Shader Oddity with Ancient Boards - Weathered Wood and Plank Shaders for Iray: Solved!

paulawp (marahzen)paulawp (marahzen) Posts: 1,370
edited October 2021 in Daz Studio Discussion

While testing some new items I bought lately, I ran into a weird problem I've never noticed before with a shader. It's the Ancient Boards - Weathered Wood and Plank Shaders for Iray:

Ancient Boards - Weathered Wood and Plank Shaders for Iray | Daz 3D

I often just create a primitive plane to check out new shaders, and I was doing just that. I had just tested two other new shaders I've bought in the last week, and they worked as expected when I applied the shader to a plane, viewing and rendering in Iray. Then I got to this shader, and I found that the plane is invisible to Iray. Not a sphere or a cube ... just the plane. I tried different various material choices, I deleted the original plane I had been testing with and created a new one, I've tested with a material in this set that I confirmed works just fine when applied to, say, a sphere. I even created a new scene, in case I had introduced something wonky from testing previous new items. No luck. It's invisible in the viewport when using Nvidia Iray (though perfectly visible when using something else, like Texture Shaded) and when rendered, is just black.

Has anyone ever seen this? All I had was a basic plane from Create -- New Primitive.

Post edited by paulawp (marahzen) on

Comments

  • SpaciousSpacious Posts: 481

    It sounds like you may have come across a shader that has just a smidge of negative displacement.  On a plane placed in the default location that will cause it's surface to be just below the imaginary ground line.  If you've got the iray Environment settings set to 'Draw Ground' and 'Show ground from below', which are the default setting, I believe, then you won't be able to see your plane because the displacement will be pushing it below the ground.

    Try rotating your plane so it's oriented vertically, or just raise it ever so slightly so it's not below ground.

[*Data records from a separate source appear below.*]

/-- **The backward channel alone fails** (time reversal of `forward_channel_fails`): for every
`h ≥ 0` and `c > 0` there is a global `C²` Regge–Wheeler solution (mass `1`, `xc = 0`,
`s = ℓ = 0`) with data vanishing on `{|x| ≤ 1}` for which `c · E_total(0) ≤ E⁻(1 − h)` fails. -/
theorem backward_channel_fails {h : ℝ} (hh : 0 ≤ h) {c : ℝ} (hc : 0 < c) :
    ∃ (r : ℝ → ℝ) (ψ : ℝ → ℝ → ℝ), IsTortoiseRadius 1 r 0 ∧ IsRWSolution 1 0 0 r ψ ∧
      CauchyDataSupportedOn ψ {x : ℝ | 1 < |x - 0|} ∧
      ¬ (ENNReal.ofReal c * totalEnergy (linePotential 1 0 0 r) ψ 0 ≤
          channelEnergy (linePotential 1 0 0 r) 0 (1 - h) ψ atBot) := by
  set r : ℝ → ℝ := tortoiseRadius one_pos 0 with hr_def
  have hr : IsTortoiseRadius 1 r 0 := isTortoiseRadius_tortoiseRadius one_pos 0
  have hε : 0 < c / 2 := by positivity
  obtain ⟨ψ, hψ, hdata, -, E₁, hE₁, hE, T, hT0, haT, hext⟩ := travelling_packet hr hh hε
  set V := linePotential 1 0 0 r with hV
  have hVd : Differentiable ℝ V := RW.differentiable_linePotential hr 0 0
  have hVnn : ∀ x, 0 ≤ V x := fun x => linePotential_nonneg zero_le_one (le_refl 0) hr.two_mul_lt x
  -- the time-reversed solution `χ(t, x) = ψ(−t, x)`
  set χ : ℝ → ℝ → ℝ := fun t x => ψ (-t) x with hχ
  have hχ2 : ContDiff ℝ 2 (uncurry χ) :=
    hψ.1.comp ((contDiff_neg.comp contDiff_fst).prodMk contDiff_snd)
  have hχsol : IsRWSolution 1 0 0 r χ := by
    refine ⟨hχ2, fun z => ?_⟩
    have h1 : iteratedDeriv 2 (fun τ => χ τ z.2) z.1 = iteratedDeriv 2 (fun τ => ψ τ z.2) (-z.1) := by
      show iteratedDeriv 2 (fun τ => ψ (-τ) z.2) z.1 = _
      rw [iteratedDeriv_comp_neg 2 (fun τ => ψ τ z.2) z.1]
      norm_num
    show iteratedDeriv 2 (fun τ => χ τ z.2) z.1 - iteratedDeriv 2 (ψ (-z.1)) z.2
      + V z.2 * ψ (-z.1) z.2 = 0
    rw [h1]
    exact hψ.2 (-z.1, z.2)
  have hdens : ∀ t x, energyDensity V χ t x = energyDensity V ψ (-t) x := by
    intro t x
    show deriv (fun τ => ψ (-τ) x) t ^ 2 + deriv (ψ (-t)) x ^ 2 + V x * ψ (-t) x ^ 2
      = deriv (fun τ => ψ τ x) (-t) ^ 2 + deriv (ψ (-t)) x ^ 2 + V x * ψ (-t) x ^ 2
    rw [deriv_comp_neg (fun τ => ψ τ x) t]
    ring
  have hext' : ∀ s, exteriorEnergy V 0 (1 - h) χ s = exteriorEnergy V 0 (1 - h) ψ (-s) := by
    intro s
    unfold exteriorEnergy
    simp_rw [hdens, abs_neg]
  have htot : totalEnergy V χ 0 = totalEnergy V ψ 0 := by
    unfold totalEnergy
    simp_rw [hdens, neg_zero]
  have hdataχ : CauchyDataSupportedOn χ {x : ℝ | 1 < |x - 0|} := by
    intro x hx
    obtain ⟨h0, h1⟩ := hdata x hx
    refine ⟨by simpa [hχ] using h0, ?_⟩
    show deriv (fun τ => ψ (-τ) x) 0 = 0
    rw [deriv_comp_neg (fun τ => ψ τ x) 0, neg_zero, h1, neg_zero]
  refine ⟨r, χ, hr, hχsol, hdataχ, fun hCI => ?_⟩
  have hchan : channelEnergy V 0 (1 - h) χ atBot ≤ ENNReal.ofReal (c / 2 * E₁) := by
    unfold channelEnergy
    refine liminf_le_of_frequently_le' (Eventually.frequently ?_)
    filter_upwards [eventually_le_atBot (-T)] with s hs
    rw [hext' s]
    have hs' : T ≤ -s := by linarith
    exact (exteriorEnergy_antitone_of_nonneg_edge hVd hVnn hψ 0 (1 - h) hT0 hs' haT).trans hext
  have key : ENNReal.ofReal (c * E₁) ≤ ENNReal.ofReal (c / 2 * E₁) := by
    calc ENNReal.ofReal (c * E₁) = ENNReal.ofReal c * ENNReal.ofReal E₁ := ENNReal.ofReal_mul hc.le
      _ ≤ ENNReal.ofReal c * totalEnergy V ψ 0 := by gcongr
      _ = ENNReal.ofReal c * totalEnergy V χ 0 := by rw [htot]
      _ ≤ _ := hCI
      _ ≤ ENNReal.ofReal (c / 2 * E₁) := hchan
  have key' := (ENNReal.ofReal_le_ofReal_iff (by positivity)).1 key
  nlinarith


/-! ### Tightness: the constant never exceeds one -/

/-- **Tightness of the constant.** If a lag `h ≥ 0` and a constant `c` satisfy the inner statement
of `WindowedShellChannels` at `M = ρ = 1` (for all tortoise radius functions, spins, angular
numbers and shell-supported solutions), then `c ≤ 1`: the travelling packet of
`TravellingPacket.lean` has `E⁺(1 − h) ≤ ε E_total` while always `E⁻ ≤ E_total`, so
`lost⁺ + lost⁻ ≥ (1 − ε) E_total` is attained — at best ONE of the two time directions catches the
energy; no `c(M, ρ) > 1` can ever be proved. -/
theorem windowedShellChannels_const_le_one {h c : ℝ} (hh : 0 ≤ h)
    (H : ∀ (r : ℝ → ℝ) (xc : ℝ), IsTortoiseRadius 1 r xc → ∀ (s ℓ : ℕ), s ≤ 2 → s ≤ ℓ →
      ∀ ψ : ℝ → ℝ → ℝ, IsRWSolution 1 s ℓ r ψ → CauchyDataSupportedOn ψ {x : ℝ | 1 < |x - xc|} →
      ENNReal.ofReal c * totalEnergy (linePotential 1 s ℓ r) ψ 0 ≤
        channelEnergy (linePotential 1 s ℓ r) xc (1 - h) ψ atTop +
          channelEnergy (linePotential 1 s ℓ r) xc (1 - h) ψ atBot) : c ≤ 1 := by
  by_contra hc1
  push Not at hc1
  set r : ℝ → ℝ := tortoiseRadius one_pos 0 with hr_def
  have hr : IsTortoiseRadius 1 r 0 := isTortoiseRadius_tortoiseRadius one_pos 0
  have hε : 0 < (c - 1) / 2 := by linarith
  obtain ⟨ψ, hψ, hdata, ⟨a, b, hab, hdataI⟩, E₁, hE₁, hE, T, hT0, haT, hext⟩ :=
    travelling_packet hr hh hε
  set V := linePotential 1 0 0 r with hV
  have hVd : Differentiable ℝ V := RW.differentiable_linePotential hr 0 0
  have hVnn : ∀ x, 0 ≤ V x := fun x => linePotential_nonneg zero_le_one (le_refl 0) hr.two_mul_lt x
  -- the total energy is finite and conserved
  have hcons : ∀ t, totalEnergy V ψ t = totalEnergy V ψ 0 := fun t => by
    rw [hV, RW.totalEnergy_eq_rw hr (le_refl 0) hψ hab hdataI t,
      RW.totalEnergy_eq_rw hr (le_refl 0) hψ hab hdataI 0]
  set E := totalEnergy V ψ 0 with hEdef
  have hEfin : E ≠ ⊤ := by
    rw [hEdef, hV, RW.totalEnergy_eq_rw hr (le_refl 0) hψ hab hdataI 0]
    exact ENNReal.ofReal_ne_top
  -- forward: the travelling packet; backward: never more than the total energy
  have hplus : channelEnergy V 0 (1 - h) ψ atTop ≤ ENNReal.ofReal ((c - 1) / 2 * E₁) :=
    (channelEnergy_atTop_le_exteriorEnergy hVd hVnn hψ 0 (1 - h) hT0 haT).trans hext
  have hminus : channelEnergy V 0 (1 - h) ψ atBot ≤ E := by
    unfold channelEnergy
    refine liminf_le_of_frequently_le' (Eventually.frequently (Eventually.of_forall fun t => ?_))
    exact (exteriorEnergy_le_totalEnergy V 0 (1 - h) ψ t).trans_eq ((hcons t).trans hEdef)
  have key : ENNReal.ofReal c * E ≤ ENNReal.ofReal ((c - 1) / 2 * E₁) + E :=
    (H r 0 hr 0 0 (Nat.zero_le _) le_rfl ψ hψ hdata).trans (add_le_add hplus hminus)
  -- in real numbers
  set e : ℝ := E.toReal with he
  have hEe : E = ENNReal.ofReal e := (ENNReal.ofReal_toReal hEfin).symm
  have he0 : 0 ≤ e := ENNReal.toReal_nonneg
  have he1 : E₁ ≤ e := by
    have h1 := hE
    rw [hEe] at h1
    exact (ENNReal.ofReal_le_ofReal_iff he0).1 h1
  rw [hEe] at key
  have key2 : ENNReal.ofReal (c * e) ≤ ENNReal.ofReal ((c - 1) / 2 * E₁ + e) := by
    calc ENNReal.ofReal (c * e) = ENNReal.ofReal c * ENNReal.ofReal e :=
          ENNReal.ofReal_mul (by linarith)
      _ ≤ ENNReal.ofReal ((c - 1) / 2 * E₁) + ENNReal.ofReal e := key
      _ = ENNReal.ofReal ((c - 1) / 2 * E₁ + e) := (ENNReal.ofReal_add (by positivity) he0).symm
  have key3 := (ENNReal.ofReal_le_ofReal_iff (by positivity)).1 key2
  nlinarith [mul_pos (show 0 < c - 1 by linarith) hE₁]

    Or I could be totally wrong.

  • barbultbarbult Posts: 24,243

    Or just turn off Draw Ground for a quick test. You will see that the plane is properly textured by the shader. @Spacious has identified the problem, I believe.

  • You are both right. It works fine if I uncheck Draw Ground or rotate it. I've not seen that before! Now I know. Thanks!

  • SpaciousSpacious Posts: 481
    edited October 2021

    It's notable that the invisible auto ground plane gets placed at the lowest point of any object or figure in your scene and will move automatically to match that point.  It's designed to give you shadows in an HDRI dome environment for example, but can also be used for interesting effects combined with this phenomenon in conjunction with displacement.  I found it by accident at first, just like you, and was frustrated by it as well.